What this task involves: Each line from the one holding "-- minimal models" through the final line of the data below is to be given again exactly, and no other line is to appear.

** Opening Listed entries block **

/-- **Dokchitser–Dokchitser 2015, Thm. 5.1 (1), clause `l ≠ p` — DISCHARGED.** For globally
minimal elliptic curves `W, W'/ℚ`, a `ℚ`-isogeny `φ : W → W'` of degree prime to `p` and `W`
potentially good at `p` (`0 ≤ ord_p j(W)`): `ord_p Δ_min(W) = ord_p Δ_min(W')`. Proof (the
printed one, T. & V. Dokchitser, Trans. AMS 367 (2015) Thm. 5.1 (1): "over a field `F` where `E`
has good reduction both minimal discriminants are units", with the Néron mapping property read as
the integrality of the multiplier): over the finite Galois extension `F = ℚ(E[3])` (resp.
`ℚ(E[4])` at `p = 3`) the curve acquires good reduction at every `w ∣ p`
(`hasGoodReductionAt_baseChange_of_forall_smul_geomTorsion_three_eq` / `…four_eq`, Silverman
*ATAEC* IV.10.3), and so does `W'` (`Isogeny.hasGoodReductionAt_of_hasGoodReductionAt`, *AEC*
VII.7.2, applied to the dual isogeny); take `F`-models minimal at `w`
(`exists_variableChange_isMinimalAt_dedekind`); then
`padicValInt_minimalDiscriminantInt_le_of_isogeny_of_isMinimalAt` for `φ` and for the dual
isogeny `φ̂` (`deg φ̂ = deg φ`) gives the two inequalities.
[cite: DokchitserDokchitser2015LocalInvariants, Thm. 5.1 (1) (arXiv:1208.5519 Thm. 19 (1)) with Table 1]
[cite: SilvermanAEC2009, Cor. VII.7.2 and Prop. VII.5.5] -/
theorem dokchitser_padicValInt_minimalDiscriminantInt_eq_of_isogeny_of_not_dvd_degree_holds :
    dokchitser_padicValInt_minimalDiscriminantInt_eq_of_isogeny_of_not_dvd_degree := by
  intro W W' _ _ _ _ φ p hp hpd hj
  classical
  haveI := Fact.mk hp
  -- the place of `ℚ` above `p` and `ord_v j ≥ 0`
  set v₀ : HeightOneSpectrum (𝓞 ℚ) := (Rat.HeightOneSpectrum.primesEquiv (R := 𝓞 ℚ)).symm ⟨p, hp⟩
    with hv₀
  have hpv₀ : (p : 𝓞 ℚ) ∈ v₀.asIdeal :=
    (natCast_mem_asIdeal_iff_eq_primesEquiv_symm v₀ hp).mpr hv₀
  have hqv₀ : ∀ {q : ℕ}, q.Prime → q ≠ p → (q : 𝓞 ℚ) ∉ v₀.asIdeal := by
    intro q hq hqp hmem
    have h := (natCast_mem_asIdeal_iff_eq_primesEquiv_symm v₀ hq).mp hmem
    rw [hv₀, Equiv.apply_eq_iff_eq] at h
    exact hqp (congrArg (fun x : Nat.Primes ↦ (x : ℕ)) h).symm
  have hjv : v₀.valuation ℚ W.j ≤ 1 := by
    by_cases hj0 : W.j = 0
    · rw [hj0, map_zero]; exact zero_le
    · obtain ⟨m, hm⟩ := Int.eq_ofNat_of_zero_le hj
      have h := valuation_ratCast_eq_pow_of_padicValRat_eq (F := ℚ) v₀ hp hpv₀ hj0 hm
      rw [Rat.cast_id] at h
      rw [h]
      exact pow_le_one₀ zero_le (valuation_natCast_pos_lt_one v₀ hp hpv₀).2.le
  -- a finite Galois `F/ℚ` over which `W` has good reduction above `p`
  obtain ⟨F, hfin, hgal, hnf, hgood⟩ : ∃ (F : IntermediateField ℚ (AlgebraicClosure ℚ))
      (_ : FiniteDimensional ℚ F) (_ : IsGalois ℚ F) (_ : NumberField F),
      ∀ w : HeightOneSpectrum (𝓞 F), w.asIdeal.under (𝓞 ℚ) = v₀.asIdeal →
        (W.baseChange F).HasGoodReductionAt w := by
    by_cases h3 : p = 3
    · have h2 : (2 : 𝓞 ℚ) ∉ v₀.asIdeal := by
        simpa using hqv₀ Nat.prime_two (by rw [h3]; decide)
      exact W.exists_isGalois_hasGoodReductionAt_baseChange_of_valuation_j_le_one_of_notMem_two
        v₀ hjv h2
    · have h3' : (3 : 𝓞 ℚ) ∉ v₀.asIdeal := by
        simpa using hqv₀ Nat.prime_three (fun h ↦ h3 h.symm)
      obtain ⟨F, hfin, hgal, hF⟩ := W.exists_isGalois_forall_smul_geomTorsion_eq (m := 3)
        three_ne_zero
      haveI := hfin
      haveI := hgal
      haveI : NumberField F := NumberField.of_module_finite ℚ F
      exact ⟨F, hfin, hgal, inferInstance, fun w hw ↦
        W.hasGoodReductionAt_baseChange_of_forall_smul_geomTorsion_three_eq F hF h3' hjv hw⟩
  haveI := hfin
  haveI := hgal
  haveI := hnf
  haveI : (W.baseChange F).IsElliptic := inferInstanceAs (W.map (algebraMap ℚ F)).IsElliptic
  haveI : (W'.baseChange F).IsElliptic := inferInstanceAs (W'.map (algebraMap ℚ F)).IsElliptic
  -- a place `w ∣ v₀` of `F`
  obtain ⟨𝔓, h𝔓⟩ := v₀.primesAbove_nonempty
  obtain ⟨w, -, hw, -, -⟩ := exists_primesAbove_mem_inertia_iff ℚ F h𝔓
  have hpw : (p : 𝓞 F) ∈ w.asIdeal := by
    have : (p : 𝓞 F) = algebraMap (𝓞 ℚ) (𝓞 F) p := by simp
    rw [this, ← Ideal.mem_comap, ← Ideal.under_def, hw]
    exact hpv₀
  -- good reduction of `W_F` and `W'_F` at `w`
  have hgW : (W.baseChange F).HasGoodReductionAt w := hgood w hw
  obtain ⟨ψ, hψ⟩ := φ.exists_dual_of_isElliptic
  have hdegψ : ψ.degree = φ.degree := Isogeny.degree_eq_of_comp_eq_degree_smul φ ψ hψ
  have hgW' : (W'.baseChange F).HasGoodReductionAt w :=
    (ψ.extendScalars F).hasGoodReductionAt_of_hasGoodReductionAt hgW
  -- minimal models at `w`
  obtain ⟨C, hC⟩ := exists_variableChange_isMinimalAt_dedekind (W.baseChange F) w
  obtain ⟨C', hC'⟩ := exists_variableChange_isMinimalAt_dedekind (W'.baseChange F) w
  have hΔ : w.valuation F (C • W.baseChange F).Δ = 1 :=
    (hasGoodReductionAt_iff_of_isMinimalAt hC).mp
      ((hasGoodReductionAt_smul_iff_holds w (W.baseChange F) C).mpr hgW)
  have hΔ' : w.valuation F (C' • W'.baseChange F).Δ = 1 :=
    (hasGoodReductionAt_iff_of_isMinimalAt hC').mp
      ((hasGoodReductionAt_smul_iff_holds w (W'.baseChange F) C').mpr hgW')
  -- the two inequalities
  have h1 := padicValInt_minimalDiscriminantInt_le_of_isogeny_of_isMinimalAt φ hp hpd F w hpw
    C C' hC hC' hΔ hΔ'
  have h2 := padicValInt_minimalDiscriminantInt_le_of_isogeny_of_isMinimalAt ψ hp
    (by rwa [hdegψ]) F w hpw C' C hC' hC hΔ' hΔ
  exact le_antisymm h1 h2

** Closing Listed entries block **

Result of the exercise:
  -- minimal models at `w`
  obtain ⟨C, hC⟩ := exists_variableChange_isMinimalAt_dedekind (W.baseChange F) w
  obtain ⟨C', hC'⟩ := exists_variableChange_isMinimalAt_dedekind (W'.baseChange F) w
  have hΔ : w.valuation F (C • W.baseChange F).Δ = 1 :=
    (hasGoodReductionAt_iff_of_isMinimalAt hC).mp
      ((hasGoodReductionAt_smul_iff_holds w (W.baseChange F) C).mpr hgW)
  have hΔ' : w.valuation F (C' • W'.baseChange F).Δ = 1 :=
    (hasGoodReductionAt_iff_of_isMinimalAt hC').mp
      ((hasGoodReductionAt_smul_iff_holds w (W'.baseChange F) C').mpr hgW')
  -- the two inequalities
  have h1 := padicValInt_minimalDiscriminantInt_le_of_isogeny_of_isMinimalAt φ hp hpd F w hpw
    C C' hC hC' hΔ hΔ'
  have h2 := padicValInt_minimalDiscriminantInt_le_of_isogeny_of_isMinimalAt ψ hp
    (by rwa [hdegψ]) F w hpw C' C hC' hC hΔ' hΔ
  exact le_antisymm h1 h2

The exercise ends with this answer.